Saturday during the day we went to Newburyport with my folks, to have fun at the Yankee Homecoming they do every year. The place was packed. It was insane. Crazy insane. But we had a nice time shopping, and my mom bought deadly delicious fudge, and we had a great time hoofing around checking stuff out.

The "Life is Good" store is hiring part time help. I may have to look into that. I wonder if one gets a discount. I'd gladly work there. It'd be fun.

I think.

Doug's boss got married Saturday Night.

It was an evening wedding, civil ceremony, and they did some interesting and peculiar things that I've not seen done at weddings before. After the public ceremony, they were spirited away to do a Buddhist thing (she's Chinese American, her husband's a white boy) and so there was a huge period of time when we stood around at cocktail hour waiting... waiting...

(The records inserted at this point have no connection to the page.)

import Summits.ValiantsHypothesis.ValiantsHypothesis.Theorems.LacunarySymmetroidMatrixDescartesCensusDoorA34DefiniteEndLetterTwoDichotomy

/-!
# `MatrixDescartes` census — DOOR A at `(3,4)`, flag ladder one size down: the `(2,3)` definite-end-letter law at the TOP end (mirror), and the
# `m = 3` reading of the plane dichotomy — a CORRELATED PLANE carries at most three kernels of a definite-bottom `(3,3)` row on `d₂ < 2d₁`

HONEST FRAMING.  Object-search cell `pub-symmetroid`, door-A seat `val-sym-door-p3` (g24); helper file `--supports` the OPEN typed statement
`Theses.LacunarySymmetroid.DoorA34 = PosRootLawAt 3 4 18` (stmt-ValiantsHypothesis-19980), asserted nowhere here.  Part 4 of the `(2,3)`
definite-end-letter files (`…DefiniteEndLetterTwoCalculus`, `…DefiniteEndLetterTwo`, `…DefiniteEndLetterTwoDichotomy`).

* `pencil_reverse_two`, **`no_five_psdSingular_of_posDef_top`** — the MIRROR law: `S₂ ≻ 0`, `d₀ = 0 < d₁ < d₂ < 2d₁`, `S₀, S₁` real symmetric
  `2 × 2` ⇒ at most FOUR positive PSD-singular points of `S₀ + x^{d₁}S₁ + x^{d₂}S₂` (`x ↦ 1/x` turns it into the bottom-end law on the exponents
  `(0, d₂ − d₁, d₂)`, `2(d₂ − d₁) < d₂ ⟺ d₂ < 2d₁`).  With `no_five_psdSingular_of_posDef` this is the SIDE RULE of DOOR-A34-P3G7 §2 in the kernel:
  a pure-λ_min FIVE of a `(2,3)` row needs its definite end letter at the bottom when `d₂ < 2d₁` and at the top when `d₂ > 2d₁`, never the
  other way round (census of record 41/41).
* `eval_pencil_compress`, **`no_four_kernels_in_correlated_plane`** — the `m = 3` COROLLARY: for a real symmetric `3 × 3` row
  `F = 1 + x^{d₁}S₁ + x^{d₂}S₂` with `d₁ < d₂ < 2d₁` (the OPEN chambers III/IV of Claim L) and a plane `W` (orthonormal rows `P`, `PPᵀ = 1`) whose
  compressed letters `PS₁Pᵀ, PS₂Pᵀ` are CORRELATED, there are no four points `0 < x₀ < ⋯ < x₃` with `F(x_i) ⪰ 0` and a kernel vector in `W`:
  **a correlated plane carries at most THREE of the kernels of a pure-λ_min configuration** (the compression `PFPᵀ` is a `(2,3)` row with bottom
  letter `1` to which `no_four_psdSingular_of_correlated` applies).  Compare the incidence laws of record `Census.card_roots_kernel_orthogonal_le_nine`
  (`(3,4)`, any plane, nine) — here the bound depends on a MAGNITUDE datum of the letters (the sign of `⟨(S₁|_W)⁰, (S₂|_W)⁰⟩`), which is what the
  root-local incidence package (DOOR-A34-P3G23 §3b) lacks.

Nothing here bounds `ζ_sym(3,3)` or `ζ_sym(3,4)`; `DoorA34`, Claim L on `d₂ < 2d₁` and `MatrixDescartes` (stmt-ValiantsHypothesis-18050) stay OPEN;
nothing on `VP ≠ VNP`.  [folklore] `x ↦ 1/x`, compressions of positive semidefinite matrices; elementary.
-/

set_option linter.dupNamespace false

namespace Summit.ValiantsHypothesis.ValiantsHypothesis.Theorems.LacunarySymmetroidMatrixDescartes.Census

namespace EndLetterTwo

open Polynomial Finset Set
open scoped BigOperators Polynomial Matrix

/-! ## 8. The MIRROR law: a positive definite TOP letter and `d₂ < 2d₁` -/

/-- **Reversal of the three-letter `2 × 2` pencil.**  With `d₀ = 0 ≤ d₁ ≤ d₂`: for `y > 0`,
`∑ y^{d'_l} S'_l = y^{d₂} • ∑ (y⁻¹)^{d_l} S_l` where `d' = (0, d₂ − d₁, d₂)` and `S' = (S₂, S₁, S₀)`. [folklore] -/
theorem pencil_reverse_two (d : Fin 3 → ℕ) (S : Fin 3 → Matrix (Fin 2) (Fin 2) ℝ) (h0 : d 0 = 0) (h01 : d 1 ≤ d 2) {y : ℝ} (hy : 0 < y) :
    (∑ l, y ^ (![0, d 2 - d 1, d 2] : Fin 3 → ℕ) l • (![S 2, S 1, S 0] : Fin 3 → Matrix (Fin 2) (Fin 2) ℝ) l)
      = y ^ d 2 • ∑ l, (y⁻¹) ^ d l • S l := by
  rw [Fin.sum_univ_three, Fin.sum_univ_three]
  simp only [Matrix.cons_val_zero, Matrix.cons_val_one, Matrix.cons_val_two, Matrix.vecHead, Matrix.vecTail,
    Function.comp_apply, Fin.succ_zero_eq_one, h0, pow_zero, one_smul, smul_add, smul_smul]
  have hy0 : y ≠ 0 := hy.ne'
  have e1 : y ^ d 2 * y⁻¹ ^ d 1 = y ^ (d 2 - d 1) := by
    rw [inv_pow, pow_sub₀ _ hy0 h01]
  have e2 : y ^ d 2 * y⁻¹ ^ d 2 = 1 := by rw [inv_pow, mul_inv_cancel₀ (pow_ne_zero _ hy0)]
  rw [e1, e2, one_smul]
  abel

/-- **THE (2,3) DEFINITE-END-LETTER LAW, TOP END.**  Let `F(x) = S₀ + x^{d₁}S₁ + x^{d₂}S₂` be a real symmetric `2 × 2` three-letter pencil with
`d₀ = 0 < d₁ < d₂ < 2d₁` and a positive definite TOP letter `S₂ ≻ 0`.  Then there are no five points `0 < x₀ < ⋯ < x₄` at which `F` is positive
semidefinite and singular.  (Mirror `x ↦ 1/x`: `x^{−d₂}F(x)` is the pencil with letters `(S₂, S₁, S₀)` on the exponents `(0, d₂ − d₁, d₂)`, and
`2(d₂ − d₁) < d₂ ⟺ d₂ < 2d₁`; then `no_five_psdSingular_of_posDef`.)  Together with the bottom-end law this is the SIDE RULE of DOOR-A34-P3G7 §2:
a pure-λ_min five needs its definite end letter on the side `d₂ < 2d₁` (bottom) resp. `d₂ > 2d₁` (top) — never the other one. [folklore] -/
theorem no_five_psdSingular_of_posDef_top (d : Fin 3 → ℕ) (S : Fin 3 → Matrix (Fin 2) (Fin 2) ℝ) (hS : ∀ l, (S l).IsSymm)
    (hP2 : (S 2).PosDef) (h0 : d 0 = 0) (hd1 : d 1 < d 2) (hd : d 2 < 2 * d 1)
    {x : Fin 5 → ℝ} (hx0 : 0 < x 0) (hx : StrictMono x)
    (hpsd : ∀ i, (∑ l, x i ^ d l • S l).PosSemidef) (hdet : ∀ i, (∑ l, x i ^ d l • S l).det = 0) : False := by
  have hxpos : ∀ i, 0 < x i := fun i => lt_of_lt_of_le hx0 (hx.monotone (Fin.zero_le i))
  set d' : Fin 3 → ℕ := ![0, d 2 - d 1, d 2] with hd'
  set S' : Fin 3 → Matrix (Fin 2) (Fin 2) ℝ := ![S 2, S 1, S 0] with hS'
  have hS'symm : ∀ l, (S' l).IsSymm := by
    intro l; fin_cases l
    · exact hS 2
    · exact hS 1
    · exact hS 0
  have hP0' : (S' 0).PosDef := hP2
  -- reversed points y_i = 1 / x_{4−i}
  set y : Fin 5 → ℝ := fun i => (x (Fin.rev i))⁻¹ with hy
  have hypos : ∀ i, 0 < y i := fun i => inv_pos.mpr (hxpos _)
  have hymono : StrictMono y := fun i j hij => by
    show (x (Fin.rev i))⁻¹ < (x (Fin.rev j))⁻¹
    exact (inv_lt_inv₀ (hxpos _) (hxpos _)).mpr (hx (Fin.rev_strictAnti hij))
  have hrev : ∀ i, (∑ l, y i ^ d' l • S' l) = y i ^ d 2 • ∑ l, x (Fin.rev i) ^ d l • S l := by
    intro i
    rw [hd', hS', pencil_reverse_two d S h0 hd1.le (hypos i)]
    simp [hy]
  refine no_five_psdSingular_of_posDef d' S' hS'symm hP0' (by simp [hd']) (by simp [hd']; omega) (by simp [hd']; omega)
    (hypos 0) hymono (fun i => ?_) (fun i => ?_)
  · rw [hrev]; exact (hpsd _).smul (pow_nonneg (hypos i).le _)
  · rw [hrev, Matrix.det_smul, hdet, mul_zero]

/-! ## 9. The m = 3 reading in the kernel: a CORRELATED PLANE carries at most three kernels of a definite-bottom (3,3) row on `d₂ < 2d₁` -/

/-- Evaluation form of a rectangular compression of a three-letter pencil: `∑ x^{d l} • (P S_l Q) = P (∑ x^{d l} • S_l) Q`. [folklore] -/
theorem eval_pencil_compress (d : Fin 3 → ℕ) (S : Fin 3 → Matrix (Fin 3) (Fin 3) ℝ) (P : Matrix (Fin 2) (Fin 3) ℝ)
    (Q : Matrix (Fin 3) (Fin 2) ℝ) (x : ℝ) :
    (∑ l, x ^ d l • (P * S l * Q)) = P * (∑ l, x ^ d l • S l) * Q := by
  simp only [Fin.sum_univ_three, Matrix.mul_add, Matrix.add_mul, Matrix.mul_smul, Matrix.smul_mul]

/-- **A CORRELATED PLANE CARRIES AT MOST THREE KERNELS (m = 3 corollary of the plane dichotomy).**  Let `F(x) = 1 + x^{d₁}S₁ + x^{d₂}S₂` be a real
symmetric `3 × 3` three-letter pencil with `d₀ = 0`, `d₁ < d₂ < 2d₁` (the OPEN chambers III/IV of Claim L), and let `P` be a `2 × 3` matrix with
orthonormal rows (`P Pᵀ = 1`: the plane `W = row space of P`).  If the compressed letters `P S₁ Pᵀ`, `P S₂ Pᵀ` are CORRELATED
(`(a₀₀ − a₁₁)(b₀₀ − b₁₁) + 4a₀₁b₀₁ ≥ 0`), then there are no four points `0 < x₀ < ⋯ < x₃` at which `F` is positive semidefinite with a kernel vector
IN THE PLANE (`F(x_i)·(Pᵀ v_i) = 0`, `v_i ≠ 0`): the compression `P F Pᵀ = 1 + x^{d₁}(PS₁Pᵀ) + x^{d₂}(PS₂Pᵀ)` would be PSD-singular there, against
`no_four_psdSingular_of_correlated`.  A pure-λ_min nine therefore places at most three of its nine kernels in any correlated plane (any plane holds at
most five by the Descartes count of the compressed `(2,3)` row). [folklore] -/
theorem no_four_kernels_in_correlated_plane (d : Fin 3 → ℕ) (S : Fin 3 → Matrix (Fin 3) (Fin 3) ℝ) (hS : ∀ l, (S l).IsSymm)
    (h0 : d 0 = 0) (hS0 : S 0 = 1) (hd1 : d 1 < d 2) (hd : d 2 < 2 * d 1)
    (P : Matrix (Fin 2) (Fin 3) ℝ) (hP : P * Pᵀ = 1)
    (hcorr : 0 ≤ ((P * S 1 * Pᵀ) 0 0 - (P * S 1 * Pᵀ) 1 1) * ((P * S 2 * Pᵀ) 0 0 - (P * S 2 * Pᵀ) 1 1)
      + 4 * ((P * S 1 * Pᵀ) 0 1 * (P * S 2 * Pᵀ) 0 1))
    {x : Fin 4 → ℝ} (hx0 : 0 < x 0) (hx : StrictMono x)
    (hpsd : ∀ i, (∑ l, x i ^ d l • S l).PosSemidef)
    {v : Fin 4 → Fin 2 → ℝ} (hv : ∀ i, v i ≠ 0) (hker : ∀ i, (∑ l, x i ^ d l • S l) *ᵥ (Pᵀ *ᵥ v i) = 0) : False := by
  set S' : Fin 3 → Matrix (Fin 2) (Fin 2) ℝ := fun l => P * S l * Pᵀ with hS'
  have hS'symm : ∀ l, (S' l).IsSymm := fun l => by
    show (P * S l * Pᵀ).IsSymm
    unfold Matrix.IsSymm
    rw [Matrix.transpose_mul, Matrix.transpose_mul, Matrix.transpose_transpose, (hS l).eq, Matrix.mul_assoc]
  have hS'0 : S' 0 = 1 := by show P * S 0 * Pᵀ = 1; rw [hS0, Matrix.mul_one, hP]
  have hcongr : ∀ t : ℝ, (∑ l, t ^ d l • S' l) = P * (∑ l, t ^ d l • S l) * Pᵀ := fun t => eval_pencil_compress d S P Pᵀ t
  refine no_four_psdSingular_of_correlated d S' hS'symm h0 hS'0 hd1 hd hcorr hx0 hx (fun i => ?_) (fun i => ?_)
  · rw [hcongr, ← Matrix.conjTranspose_eq_transpose_of_trivial]
    exact (hpsd i).mul_mul_conjTranspose_same P
  · rw [hcongr]
    refine (Matrix.exists_mulVec_eq_zero_iff).mp ⟨v i, hv i, ?_⟩
    rw [← Matrix.mulVec_mulVec, ← Matrix.mulVec_mulVec, hker i, Matrix.mulVec_zero]

end EndLetterTwo

end Summit.ValiantsHypothesis.ValiantsHypothesis.Theorems.LacunarySymmetroidMatrixDescartes.Census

The reception was fun, the DJ was incredibly insufferable. As DJs usually are. I went up and requested "One Week" by BNL (I figure that's the danciest thing they have) and he said he wasn't sure if he had it. So he asked me if I wanted to have him look up something else.

"How about some Metallica? You don't seem to be playing enough of that." I got a blank stare back from him.

He played all kinds of shit that no one on this holy good green earth ever EVER needs to ever EVER hear again as long as they live.

"Celebrate good times, c'mon!" Choke me with your bare hands, please.

"We are Family, I got all my sisters with me." Puh-lease.

I love how DJs play Bob Seger's "Old Time Rock and Roll" song, because it's a song about hating all that kind of music. It cracks me up.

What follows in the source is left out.